The U.S. market is getting less free. On May 10, the U.S. raised tariffs on the current $200 billion worth of Chinese imports to 25% from 10%. On Monday, the Chinese retaliated with tariffs on $60 billion worth of U.S. imports, including agricultural products critical to the Minnesota economy. The White House responded with plans to tax another $325 billion in Chinese imports, although it did not specify a date or a rate.

These moves sharply raised financial stakes for consumers and small businesses that lack the money or storage to build up inventories ahead of cost increases. Minnesota imported roughly $12.4 billion in Chinese parts and products in 2018, more than from any other country.

Trump’s stance gets strong backing from Minnesota’s three Republicans in Congress, who see an escalating trade war as necessary to combat China’s unfair trade practices and intellectual property theft too long tolerated by previous administrations. “For years, China has not been held accountable for perpetrating unfair trade practices,” U.S. Rep. Tom Emmer told the Star Tribune last week.

But members of the Minnesota Business Partnership, which represents CEOs from some of the state’s biggest, best-capitalized corporations, believe the financial consequences of the president’s latest moves could be dire for their companies, as well as a “broad swathe of people and businesses,” said executive director Charlie Weaver.

“We share the same goal as the president — to level the playing field with China for Americans, but these tactics are causing extensive collateral damage to Minnesota companies,” Weaver said. “This is not a New York real estate deal like the president is used to where you bluster and bluff.”

For companies such as snowmobile- and all-terrain vehicle-maker Polaris Industries, a crash would be ruinous. The company uses some Chinese parts in its products. Company officials have said that the tariffs now being applied and planned could take away about a third of Polaris Industries’ net income.

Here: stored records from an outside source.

/-! ## §3 The generation theorem, family form, any parity -/

/-- **THE OCTIC GENERATION THEOREM, family form, any parity** (`|B| ∈ {2a+1, 2a+2}`, `a ≥ 1`, `|Q| = a`, `i ≠ j` outside `Q`).  A motion-stable
`N ≤ hodge₂` containing the octic pairs, covering (`Covers₂`), whose slices at the small residual passive coordinates satisfy `UCovers`, and
which contains the mixed squares and the nine closing faces of part XIII, is all of `hodge₂`. [folklore] -/
theorem hodge₂_le_upper {a : ℕ} (ha : 1 ≤ a) (hn : Fintype.card B = 2 * a + 1 ∨ Fintype.card B = 2 * a + 2)
    {Q : Finset B} (hQ : Q.card = a) {i j : B} (hi : i ∉ Q) (hj : j ∉ Q) (hji : j ≠ i) {N : Submodule ℤ (Ty₂ B → ℤ)}
    (hNH : N ≤ hodge₂ B) (hmot : ∀ v ∈ N, ∀ (e : Bool) (h : ZMod 4 × B), transl₂ B e h v ∈ N) (hP : pairs₂ B ≤ N)
    (hcov₂ : Covers₂ B N)
    (hcov : ∀ y : Ty B, IsRes B y → (¬ ∃ (u : ZMod 4) (b : B), y = atom B u b 2) → UCovers B (N.comap (emb₀ B y)))
    (hsq : ∀ (u : ZMod 4) (b : B) (k : ZMod 4) (u' : ZMod 4) (b' : B) (k' : ZMod 4), (k = 1 ∨ k = -1) → (k' = 1 ∨ k' = -1) →
      tens B (Pi.single (atom B u b k) 1 - Pi.single (cst B u) 1) (Pi.single (atom B u' b' k') 1 - Pi.single (cst B u') 1) ∈ N)
    (hM : ∀ Δ k : ZMod 4, (Δ = 0 ∨ Δ = 1 ∨ Δ = 2) → (k = 1 ∨ k = -1) →
      tens B (Pi.single (prof B Q i 0) 1 - Pi.single (prof B Q i 1) 1) (Pi.single (atom B Δ i k) 1 - Pi.single (cst B Δ) 1) ∈ N)
    (hC : tens B (faceVec B (prof B Q i 0) ((0 : ZMod 2), i) ((1 : ZMod 2), i)) (Pi.single (cst B 0) 1) ∈ N)
    (hE : ∀ c : ZMod 4, (c = 0 ∨ c = 1) → tens B (faceVec B (prof B Q i 0) ((0 : ZMod 2), i) ((0 : ZMod 2), j)) (Pi.single (cst B c) 1) ∈ N) :
    hodge₂ B ≤ N := by
  have h3 : 3 ≤ Fintype.card B := by omega
  obtain ⟨hF1, hF2, hF3⟩ := closing_classes_upper B ha hn hQ hi hj hji i hsq hcov hM hC hE
  obtain ⟨hX0, hX1, hW0, hW1, hD0, hD1⟩ := closing_moves B hmot hP hF1 hF2 hF3
  intro v hv
  obtain ⟨r, hr, hsupp⟩ := exists_reduced₂ B hcov₂ v
  have hrH : r ∈ hodge₂ B := by
    have e : r = v - (v - r) := by abel
    rw [e]
    exact Submodule.sub_mem _ hv (hNH hr)
  have hrN : r ∈ N := residual₂_mem B h3 hNH hP hX0 hX1 hW0 hW1 hD0 hD1 hrH hsupp
  have e : v = (v - r) + r := by abel
  rw [e]
  exact Submodule.add_mem _ hr hrN

/-! ## §4 A generating family of at most `β − 1` octic faces, any parity -/

/-- **`μ(ℤ/8 × B, (4,0)) ≤ β − 1` FOR EVERY FINITE GROUP `B` OF ORDER `≥ 3`**: there is a finite family `S` of octic rank-four faces (coset
faces and mixed faces) whose motions generate the octic Hodge lattice modulo the octic pairs, integrally, with `|S| + 1 ≤ β = #Orb₂ B` (the
upper-end-oriented covering family of part XVIII plus the nine closing faces, against the ten residual blocks). [folklore] -/
theorem exists_faces_generate₂_all (h3 : 3 ≤ Fintype.card B) :
    ∃ S : Finset (Ty₂ B → ℤ), (∀ f ∈ S, IsFace₂ B f) ∧ hodge₂ B ≤ pairs₂ B ⊔ spanMot B S ∧
      S.card + 1 ≤ Fintype.card (Orb₂ B) := by
  classical
  obtain ⟨a, ha, hn⟩ : ∃ a : ℕ, 1 ≤ a ∧ (Fintype.card B = 2 * a + 1 ∨ Fintype.card B = 2 * a + 2) :=
    ⟨(Fintype.card B - 1) / 2, by omega, by omega⟩
  obtain ⟨Q, i, j, hQ, hi, hj, hji⟩ := exists_equator' B (a := a) (by omega)
  obtain ⟨S, hSface, hScard, hcov₂, hsl, hsq⟩ := exists_ucover_family B h3
  -- the nine closing faces
  let P0 : Ty B := prof B Q i 0
  let P1 : Ty B := prof B Q i 1
  let mixed : ZMod 4 → ZMod 4 → (Ty₂ B → ℤ) := fun Δ k =>
    tens B (Pi.single P0 1 - Pi.single P1 1) (Pi.single (atom B Δ i k) 1 - Pi.single (cst B Δ) 1)
  let col : Ty₂ B → ℤ := tens B (faceVec B P0 ((0 : ZMod 2), i) ((1 : ZMod 2), i)) (Pi.single (cst B 0) 1)
  let eqf : ZMod 4 → (Ty₂ B → ℤ) := fun c => tens B (faceVec B P0 ((0 : ZMod 2), i) ((0 : ZMod 2), j)) (Pi.single (cst B c) 1)
  let L : List (Ty₂ B → ℤ) :=
    [mixed 0 1, mixed 0 (-1), mixed 1 1, mixed 1 (-1), mixed 2 1, mixed 2 (-1), col, eqf 0, eqf 1]
  let C : Finset (Ty₂ B → ℤ) := L.toFinset
  have hCcard : C.card ≤ 9 := (List.toFinset_card_le L).trans (by simp [L])
  have hCface : ∀ f ∈ C, IsFace₂ B f := by
    intro f hf
    have hf' : f ∈ L := List.mem_toFinset.mp hf
    simp only [L, List.mem_cons, List.mem_nil_iff, or_false] at hf'
    have hm1 : (1 : ZMod 4) = 1 ∨ (1 : ZMod 4) = -1 := Or.inl rfl
    have hm2 : (-1 : ZMod 4) = 1 ∨ (-1 : ZMod 4) = -1 := Or.inr rfl
    rcases hf' with rfl | rfl | rfl | rfl | rfl | rfl | rfl | rfl | rfl
    · exact isFace₂_closing_mixed B Q hi 0 i hm1
    · exact isFace₂_closing_mixed B Q hi 0 i hm2
    · exact isFace₂_closing_mixed B Q hi 1 i hm1
    · exact isFace₂_closing_mixed B Q hi 1 i hm2
    · exact isFace₂_closing_mixed B Q hi 2 i hm1
    · exact isFace₂_closing_mixed B Q hi 2 i hm2
    · exact isFace₂_closing_column B Q i _
    · exact isFace₂_closing_square B Q hji _
    · exact isFace₂_closing_square B Q hji _
  have hCmem : ∀ f ∈ L, f ∈ C := fun f hf => List.mem_toFinset.mpr hf
  set S' : Finset (Ty₂ B → ℤ) := S ∪ C with hS'
  have hS'face : ∀ f ∈ S', IsFace₂ B f := by
    intro f hf
    rcases Finset.mem_union.mp hf with hf | hf
    · exact hSface f hf
    · exact hCface f hf
  set N : Submodule ℤ (Ty₂ B → ℤ) := pairs₂ B ⊔ spanMot B S' with hN
  have hNH : N ≤ hodge₂ B := sup_le (pairs₂_le_hodge₂ B) (spanMot_le_hodge₂ B fun f hf => mem_hodge₂_of_isFace₂ B (hS'face f hf))
  have hmot : ∀ v ∈ N, ∀ (e : Bool) (h : ZMod 4 × B), transl₂ B e h v ∈ N := fun v hv e h => transl₂_mem_sup B hv e h
  have hP : pairs₂ B ≤ N := le_sup_left
  have hMS : spanMot B S ≤ N := (spanMot_mono B Finset.subset_union_left).trans le_sup_right
  have hCN : ∀ f ∈ L, f ∈ N := fun f hf =>
    le_sup_right (b := spanMot B S') (mem_spanMot_of_mem B (Finset.mem_union_right S (hCmem f hf)))
  have hcovN : ∀ y : Ty B, IsRes B y → (¬ ∃ (u : ZMod 4) (b : B), y = atom B u b 2) → UCovers B (N.comap (emb₀ B y)) :=
    fun y hy h2 => ucovers_mono B (Submodule.comap_mono hMS) (hsl y hy h2)
  have hgen : hodge₂ B ≤ N := by
    refine hodge₂_le_upper B ha hn hQ hi hj hji hNH hmot hP (covers₂_mono B hMS hcov₂) hcovN
      (fun u b k u' b' k' hk hk' => hMS (hsq u b k u' b' k' hk hk')) ?_ ?_ ?_
    · intro Δ k hΔ hk
      rcases hΔ with rfl | rfl | rfl <;> rcases hk with rfl | rfl
      · exact hCN (mixed 0 1) (by simp [L])
      · exact hCN (mixed 0 (-1)) (by simp [L])
      · exact hCN (mixed 1 1) (by simp [L])
      · exact hCN (mixed 1 (-1)) (by simp [L])
      · exact hCN (mixed 2 1) (by simp [L])
      · exact hCN (mixed 2 (-1)) (by simp [L])
    · exact hCN col (by simp [L])
    · intro c hc
      rcases hc with rfl | rfl
      · exact hCN (eqf 0) (by simp [L])
      · exact hCN (eqf 1) (by simp [L])
  refine ⟨S', hS'face, hgen, ?_⟩
  have hsplit := card_blocks_split B
  have hten := ten_le_card_residual_blocks B h3
  have hS'card : S'.card ≤ S.card + C.card := Finset.card_union_le S C
  omega

end Summit.HodgeConjecture.CorCM.Census.OcticTwist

In annual reports Target Corp. carries a standard warning that may soon come to pass:

“A large portion of our merchandise is sourced, directly or indirectly, from outside the U.S., with China as our single largest source, so any major changes in tax or trade policy, such as the imposition of additional tariffs or duties on imported products, could require us to take certain actions, such as raising prices on products we sell.”

Business leaders and economists worry that both sides are dug in so deeply with the latest tit-for-tat tariffs that their ability to reach a compromise while saving face politically is uncertain. If that can’t happen, Weaver, like Kehoe, sees widespread consumer price hikes within months.

In recent days, the economic damage of the trade war has extended to Minnesotans with stock market investments. The Dow Jones industrial average sank more than 600 points Monday on news that China had retaliated to the increase in U.S. tariffs. The Dow Jones loss was recouped by week’s end. But market swings of several hundred points are likely to continue if the trade war cannot be settled.

Those who watch trade policy closely disagree on the long-term risk to the markets and the economy.

University of Minnesota trade specialist Robert Kudrle believes taxing all Chinese imports to the U.S. invites retaliation and uncertainty that could resonate through the world economy.

“It’s uncharted territory,” Kudrle said. “The president was right to make trade with China an issue. But he was wrong in every way he went about it.”

Jim Paulsen, chief investment strategist of the Leuthold Group, said the trade war may signal a new era of conflict between countries that can no longer afford to fight militarily.

“We may see more of this in future years because going to a military option is off the table,” Paulsen said. Paulsen sees little risk to the underlying economy or the markets because overall growth is strong, savings are up, debt is down and there is no stress on banks. A trade war raises costs to everyone, Paulsen said. But the actual costs are negligible compared to the cost of misperceptions.

“The risk of this is not fundamental economics,” he said. “The risk is if it creates panic. Let’s say the Dow drops 2,500 points and business freezes up. If you stop investing, the world economy free falls.”